Capturing this week’s zeitgeist

This past week at Tulip’s Operations Calling conference, I got a hands-on look at the future of industrial AI by tasking a Boston Dynamics Spot robot to autonomously assess the experience center and write a report on its findings. This demonstration of an AI agent workflow is a microcosm of a massive industry shift, underscored by companies like Energy Robotics raising $13.5M to scale the AI software brains for these autonomous inspections, and hardware innovators like LG Energy Solution providing the advanced batteries needed to power the next-generation SPOT2. It was a clear reminder that the entire ecosystem, from AI agent frameworks to the essential hardware, is rapidly advancing to make autonomous operations a present-day reality.

Tulip's Experience Center has Boston Dynamics' Spot robot autonomously assessing the floor.

📅 Next up: Modern Machine Shop’s Top Shops Conference 2025, November 11-12, Charlotte, NC, USA is the event for CNC machining professionals to find data-driven, peer-reviewed best practices for machining technology, shopfloor practices, business strategies and human resources.


Assembly Line

This week’s Industry 5.0 breakthroughs and frontier technologies of the built world.

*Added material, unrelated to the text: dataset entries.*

/-- **The walk table is a blurred gap table on `[0, Q)`** with pitch `S = N R`, `G.n` ideals per period,
anchor tolerance `1 ≤ w ≤ 3`, blur radius `0 ≤ e ≤ 2` (from `N (E_tot + 2η) ≤ 2`), agreeing with the
computed table `G.table N s₀ T (2M)` on `[0, Q)`. [cite: Jozsa2003, §10 Prop. 36] -/
theorem exists_blurred_gen (M : ℕ) (hstart : 2 * G.K + 1 ≤ (G.start s₀).2)
    (hRes : G.Res s₀ (Tdbl n) < M * (G.L - 2 * G.η))
    (hEtot : (Ngrid n : ℝ) * (G.Etot s₀ (Tdbl n) (2 * M) + 2 * G.η) ≤ 2) :
    ∃ Tb : BlurredGapTable ι, Tb.S = Ngrid n * G.R ∧ Tb.n = G.n ∧ 1 ≤ Tb.w ∧ Tb.w ≤ 3 ∧ 0 ≤ Tb.e ∧ Tb.e ≤ 2 ∧
      ∀ v : ℕ, v < 2 ^ LQ n → Tb.FN v = G.table (Ngrid n) s₀ (Tdbl n) (2 * M) (v : ℤ) := by
  have hE0 : 0 ≤ G.Etot s₀ (Tdbl n) (2 * M) := by
    unfold GiantStepCycle.Etot; have := G.Edesc_nonneg s₀ (Tdbl n) 0; have := G.η_nonneg; positivity
  have hN : (0 : ℝ) ≤ Ngrid n := by positivity
  have hNE : 0 ≤ (Ngrid n : ℝ) * G.Etot s₀ (Tdbl n) (2 * M) := mul_nonneg hN hE0
  have hNE2 : (Ngrid n : ℝ) * G.Etot s₀ (Tdbl n) (2 * M) ≤ 2 := by
    have := G.η_nonneg; nlinarith
  refine ⟨G.blurred (Ngrid_pos n) (hV_range_gen G n s₀ hstart) hRes, rfl, rfl, ?_, ?_, hNE, hNE2, fun v hv => ?_⟩
  · show 1 ≤ (Ngrid n : ℝ) * G.Etot s₀ (Tdbl n) (2 * M) + 1
    linarith
  · show (Ngrid n : ℝ) * G.Etot s₀ (Tdbl n) (2 * M) + 1 ≤ 3
    linarith
  · have hv0 : (0 : ℤ) ≤ (v : ℤ) := Int.natCast_nonneg v
    have hvV : (v : ℤ) ≤ (((2 ^ LQ n - 1 : ℕ)) : ℤ) := by
      have : v ≤ 2 ^ LQ n - 1 := by omega
      exact_mod_cast this
    exact G.blurred_F_of_mem (Ngrid_pos _) (hV_range_gen G n s₀ hstart) hRes hv0 hvV

end Walk

/-! ### Small harmonics: the number tried and the harmonic characters -/

section Harmonics

/-- `S/220 ≤ Kh ≤ S/210` for `Kh = ⌊S/210⌋`, `S ≥ 5000`. [folklore] -/
theorem Kh_bounds_gen {S : ℝ} (hS : 5000 ≤ S) :
    S / 220 ≤ ((⌊S / 210⌋₊ : ℕ) : ℝ) ∧ ((⌊S / 210⌋₊ : ℕ) : ℝ) ≤ S / 210 := by
  have hS0 : 0 ≤ S / 210 := by positivity
  constructor
  · have := Nat.lt_floor_add_one (S / 210)
    linarith
  · exact Nat.floor_le hS0

/-- The harmonic character `⌊kQ/S⌉` is the rounding, a natural number `< Q`, within `1/2` of `kQ/S`
(`1 ≤ k ≤ Kh ≤ S/210`). [cite: Jozsa2003, §10 (proof of Thm. 6: j = ⌊kq/S⌉)] -/
theorem ck_spec_gen (n : ℕ) {S : ℝ} (hS : 5000 ≤ S) {Kh : ℕ} (hKh : (Kh : ℝ) ≤ S / 210) {k : ℕ} (hk : k ∈ Icc 1 Kh) :
    (((round ((k : ℝ) * (2 : ℝ) ^ LQ n / S)).toNat : ℕ) : ℝ) = round ((k : ℝ) * (2 : ℝ) ^ LQ n / S) ∧
      (round ((k : ℝ) * (2 : ℝ) ^ LQ n / S)).toNat < 2 ^ LQ n ∧
      |(((round ((k : ℝ) * (2 : ℝ) ^ LQ n / S)).toNat : ℕ) : ℝ) - k * (2 : ℝ) ^ LQ n / S| ≤ 1 / 2 := by
  rw [mem_Icc] at hk
  set Q : ℝ := (2 : ℝ) ^ LQ n with hQ
  have hQ0 : 0 < Q := by positivity
  set t : ℝ := (k : ℝ) * Q / S with ht
  have hS0 : (0 : ℝ) < S := by linarith
  have ht0 : 0 ≤ t := by positivity
  have htQ : t ≤ Q / 210 := by
    have hk' : (k : ℝ) ≤ Kh := by exact_mod_cast hk.2
    have hkS : (k : ℝ) ≤ S / 210 := hk'.trans hKh
    calc t = (k : ℝ) * Q / S := ht
      _ ≤ (S / 210) * Q / S := by
          apply div_le_div_of_nonneg_right _ hS0.le
          exact mul_le_mul_of_nonneg_right hkS hQ0.le
      _ = Q / 210 := by field_simp
  have hr := abs_sub_round t
  have hr0 : 0 ≤ round t := by
    have : (-1 : ℝ) < round t := by rw [abs_le] at hr; linarith
    exact_mod_cast (show (-1 : ℤ) < round t by exact_mod_cast this)
  have hcast : (((round t).toNat : ℕ) : ℝ) = round t := by
    have : (((round t).toNat : ℕ) : ℤ) = round t := Int.toNat_of_nonneg hr0
    exact_mod_cast this
  refine ⟨hcast, ?_, by rw [hcast]; rw [abs_sub_comm] at hr; exact hr⟩
  have hQ1 : (1 : ℝ) ≤ Q := by rw [hQ]; exact one_le_pow₀ (by norm_num)
  have hlt : (round t : ℝ) < Q := by rw [abs_le] at hr; linarith
  rw [← hcast, hQ] at hlt
  exact_mod_cast hlt

/-- The harmonic characters are injective on `[1, Kh]` (two of them are `≥ Q/S − 1 > 0` apart). [folklore] -/
theorem ck_injOn_gen (n : ℕ) {S : ℝ} (hS : 5000 ≤ S) (hQ3 : 3 * S ^ 2 ≤ (2 : ℝ) ^ LQ n) {Kh : ℕ} {ck : ℕ → ℕ}
    (hck : ∀ k ∈ Icc 1 Kh, ck k < 2 ^ LQ n ∧ |((ck k : ℕ) : ℝ) - k * (2 : ℝ) ^ LQ n / S| ≤ 1 / 2) :
    Set.InjOn ck (Icc 1 Kh : Finset ℕ) := by
  intro k hk k' hk' h
  have h1 := (hck k hk).2
  have h2 := (hck k' hk').2
  have hS0 : (0 : ℝ) < S := by linarith
  have hQS : 2 < (2 : ℝ) ^ LQ n / S := by rw [lt_div_iff₀ hS0]; nlinarith
  by_contra hne
  have hkk : (1 : ℝ) ≤ |(k : ℝ) - k'| := by
    rcases lt_or_gt_of_ne hne with hlt | hlt
    · have : (k : ℝ) + 1 ≤ k' := by exact_mod_cast hlt
      rw [abs_sub_comm, abs_of_pos (by linarith)]; linarith
    · have : (k' : ℝ) + 1 ≤ k := by exact_mod_cast hlt
      rw [abs_of_pos (by linarith)]; linarith
  have heq : ((ck k : ℕ) : ℝ) = ck k' := by exact_mod_cast h
  have hdiff : |(k : ℝ) * (2 : ℝ) ^ LQ n / S - k' * (2 : ℝ) ^ LQ n / S| ≤ 1 := by
    have := abs_sub_le ((k : ℝ) * (2 : ℝ) ^ LQ n / S) (ck k : ℝ) (k' * (2 : ℝ) ^ LQ n / S)
    rw [abs_sub_comm] at h1; rw [heq] at h1 this; linarith
  have e : (k : ℝ) * (2 : ℝ) ^ LQ n / S - k' * (2 : ℝ) ^ LQ n / S = ((k : ℝ) - k') * ((2 : ℝ) ^ LQ n / S) := by ring
  have hQS0 : (0 : ℝ) < (2 : ℝ) ^ LQ n / S := by linarith
  rw [e, abs_mul, abs_of_pos hQS0] at hdiff
  nlinarith

end Harmonics

/-! ### The mass at the harmonics -/

section Mass

variable {ι : Type*} (Tb : BlurredGapTable ι)

/-- **At least `S/4` good starts** when `1 ≤ w ≤ 3`, `0 ≤ e ≤ 2` and `51 n + 7 ≤ 3S/4`
(`#good ≥ B − n((B + 2μ)/S + 1)(2μ + 1)`, `μ = 2w + e ≤ 8`, `B ≥ S − 7`). [cite: Jozsa2003, §10 Prop. 36 (iii)] -/
theorem card_goodStarts_ge_quarter_gen (hS : 5000 ≤ Tb.S) (hw1 : 1 ≤ Tb.w) (hw3 : Tb.w ≤ 3) (he0 : 0 ≤ Tb.e)
    (he2 : Tb.e ≤ 2) (hn : 51 * (Tb.n : ℝ) + 7 ≤ 3 * Tb.S / 4) : Tb.S / 4 ≤ (Tb.goodStarts.card : ℝ) := by
  have hgood := Tb.card_goodStarts_ge
  have hB1 : Tb.S - 2 * Tb.w - 1 ≤ (Tb.B : ℝ) := by
    have := Nat.lt_floor_add_one (Tb.S - 2 * Tb.w)
    unfold BlurredGapTable.B; linarith
  have hB2 : (Tb.B : ℝ) ≤ Tb.S := by
    have h0 : 0 ≤ Tb.S - 2 * Tb.w := by linarith
    have := Nat.floor_le h0
    unfold BlurredGapTable.B; linarith
  have hS0 : 0 < Tb.S := by linarith
  have hfrac : ((Tb.B : ℝ) + 2 * (2 * Tb.w + Tb.e)) / Tb.S + 1 ≤ 3 := by
    rw [div_add_one hS0.ne', div_le_iff₀ hS0]; nlinarith
  have hB0 : (0 : ℝ) ≤ (Tb.B : ℝ) := Nat.cast_nonneg _
  have hf0 : (0 : ℝ) ≤ ((Tb.B : ℝ) + 2 * (2 * Tb.w + Tb.e)) / Tb.S + 1 :=
    add_nonneg (div_nonneg (by linarith) hS0.le) zero_le_one
  have hμ : 2 * (2 * Tb.w + Tb.e) + 1 ≤ 17 := by linarith
  have hμ0 : (0 : ℝ) ≤ 2 * (2 * Tb.w + Tb.e) + 1 := by linarith
  have hn0 : (0 : ℝ) ≤ Tb.n := Nat.cast_nonneg _
  have hprod : (Tb.n : ℝ) * (((Tb.B : ℝ) + 2 * (2 * Tb.w + Tb.e)) / Tb.S + 1) * (2 * (2 * Tb.w + Tb.e) + 1) ≤
      (Tb.n : ℝ) * 3 * 17 := by
    have := mul_le_mul (mul_le_mul_of_nonneg_left hfrac hn0) hμ hμ0 (by positivity)
    linarith
  linarith

/-- **At least `Q/(2S)` teeth** (`Q ≥ 3S²`, `S ≥ 5000`). [folklore] -/
theorem teeth_ge_gen (n : ℕ) {S : ℝ} (hS : 5000 ≤ S) (hQ3 : 3 * S ^ 2 ≤ (2 : ℝ) ^ LQ n) :
    (2 : ℝ) ^ LQ n / (2 * S) ≤ (((⌊((2 ^ LQ n : ℕ) : ℝ) / S⌋₊ - 1 : ℕ)) : ℝ) := by
  have hQnat : ((2 ^ LQ n : ℕ) : ℝ) = (2 : ℝ) ^ LQ n := by push_cast; ring
  rw [hQnat]
  generalize hQv : (2 : ℝ) ^ LQ n = Q at hQ3
  have hS0 : 0 < S := by linarith
  have hQS : 4 ≤ Q / S := by rw [le_div_iff₀ hS0]; nlinarith
  have hfl := Nat.lt_floor_add_one (Q / S)
  have hfl1 : 1 ≤ ⌊Q / S⌋₊ := (Nat.one_le_floor_iff _).2 (by linarith)
  rw [Nat.cast_sub hfl1, Nat.cast_one, div_le_iff₀ (by linarith)]
  have e : Q / S * (2 * S) = 2 * Q := by field_simp
  nlinarith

🏭🇺🇸 Sharpie Found a Way to Make Pens More Cheaply—By Manufacturing Them in the U.S.

Newell Brands successfully reshored the manufacturing of its Sharpie markers to a factory in Tennessee, demonstrating that technology can make U.S. production cheaper and more efficient than overseas outsourcing. The transition was enabled by a nearly $2 billion investment focused on automating the production process with advanced robotics for tasks like assembly, packing, and quality control, which increased production speeds by three to four times. Rather than replacing its workforce, the company retrained existing employees for higher-skilled roles such as automation engineering, resulting in a 50% increase in average wages while maintaining the same employee count. This strategic use of technology and workforce development has allowed Newell to lower production costs, avoid price increases, reduce shipping times, and improve product quality, proving that domestic manufacturing for high-volume, low-cost goods can be highly competitive.

Read more at WSJ

🫲🦾 What’s in a humanoid hand? | Boston Dynamics

Read more on Interesting Engineering and discuss with Boston Dynamics on X

  • Commentary: The Misguided Quest for a Human-Like Robot Hand /Caixin/

  • Enhancing gripping stability for delicate object handling: frictional insights into textured soft pads /The International Journal of Advanced Manufacturing Technology/

♻️ Tariffs Are Making Copper Harder to Get. Recycling It Could be a Quick Fix.

Copper is an essential commodity facing critical demand due to its fundamental role in fueling electrical equipment, from electric vehicles to the data centers that power artificial intelligence. The AI boom, in particular, is creating a massive need for the metal, with projections indicating that new data centers alone will require an average of 400,000 metric tons of copper annually over the next decade. Beyond its economic importance, copper is also a national security priority, as it is a critical component in defense systems like missiles, making a stable supply vital. To help meet this surging demand and increase supply chain independence, recycling offers a much faster solution than opening new mines. Companies like the German-based Aurubis are stepping in to fill this need, having recently launched one of the largest and most advanced multimetal recycling plants in the U.S. to reclaim copper from various waste sources.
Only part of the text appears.